Bear in mind that a particular node isn't inherently associated with a particular on chain validator. Node X is only validator X because to happens to have the current session keys for that validator. A user could rotate the keys to another node, and that would become validator X a few sessions later. At least in theory node X could also be validator X and validator Y if it has the current session keys for both (this breaks finality signing, but it'll still make blocks as both validators).
Bearing that in mind, I think the offchain worker could do something like this:
- Make a WS RPC call (to any RPC node) to check the current ilst of
validators and their associated session keys (you could probably pull
it from raw storage with the HTTP RPC if you prefer).
- Use the HTTP RPC on the (local?) node to check if it has the keys for
each validator address in turn - there's an author_hasKey method
which I think would work (I'm pretty sure it tells you if the node
you are talking to has that key). There's an author_hasSessionKeys
too, which might be more useful - not sure.

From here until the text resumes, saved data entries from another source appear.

import Summits.Ventures.PercRepro.Night2FatDDSix
import Summits.Ventures.PercRepro.Night2FatDDSixA1
import Summits.Ventures.PercRepro.Night2FatDDSixA2
import Summits.Ventures.PercRepro.Night2FatDDSixA3
import Summits.Ventures.PercRepro.Night2FatDDCells
import Summits.Ventures.PercRepro.Night2FatDDSevenD
import Summits.Ventures.PercRepro.Night2FatDDEightD
import Summits.Ventures.PercRepro.Night2FatDDNineD
import Summits.Ventures.PercRepro.Night2FatDDTenD
import Summits.Ventures.PercRepro.Night2FatDDLarge
import Summits.Ventures.PercRepro.Night2FatDegAll

/-!
# night-2: the doubly degenerate regime is closed — THE FAT CASE OF (FAIR), UNCONDITIONAL

* `dd_arith_N6_all` / **`basis_pair_fair_fat_dd_six_all`**: the `N = 6` dispatch (the content of `Night2FatDDSixD`, carried here so that
  this module does not wait on that module's farm build);
* **`basis_pair_fair_fat_dd`**: every lossy basis pair of the doubly degenerate two-planes regime (both planes'
  points off the spine collinear) has the fair share — `N ≥ 6` always (`|V| = N + 3 ≥ 9`: three points on the
  spine, three in each cell off it), `N = 6, 7, 8, 9, 10` by the numeric dispatches `basis_pair_fair_fat_dd_six …
  _ten` (`decide` over the cell quantities), `N ≥ 11` by `basis_pair_fair_fat_dd_large` (the product families);
* **`localShadowHall_fat_of_two_planes_doubly_deg`**: the local Hall inequality of the cell in the doubly degenerate
  two-planes regime;
* **`localShadowHall_fat`**: THE FAT CASE OF (FAIR) WITH NO HYPOTHESIS — either every lossy big pair has a good point
  (`localShadowHall_fat_of_good`), or one has none and `H₀` is the union of two planes through a class line
  (`exists_two_planes_of_no_gtPts`): both planes non-degenerate (`localShadowHall_fat_of_two_planes_nondeg`, gen 34),
  exactly one degenerate (`localShadowHall_fat_of_two_planes_singly_deg`, gen 35), or both degenerate (this gen).
Paper `proofs/NIGHT-2-g36.md` §2.
-/

namespace PercRepro.Shadow

open PercRepro.ThmH PercRepro.PerFlat

variable {α : Type*} [DecidableEq α] {M : Matroid α} [M.Finite] {G : Finset α}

- When you find a matching key, you know the local node is acting as
the validator for that key.
I'm pretty sure that would work. I'm not sure it's optimal.
If the offchain worker is using the HTTP RPC to insert keys, and they are then being assigned to the chain as validator keys, I suspect you are going to have some fun with security... You'd need to be sure someone external couldn't access the HTTP RPC and insert their own key, I think. (If both are on the same machine, or one can ssh into the other, you might be better off grabbing / inserting the private from/to the node keystore folder, rather than using the RPC. Indeed, with direct access to the keystore, you can just check the keys directly against the list of session keys - and it's probably quicker.
You'd potentially have to recheck every session - I think you could check ahead of the start of the session by looking at the queued keys list.
In case you aren't aware - when you update keys for a validator on-chain, they go into the pending session key list at the start of the next session, and then the active list at the start of the session after that - so it can take up to two sessions for the change to take effect. You might know that already.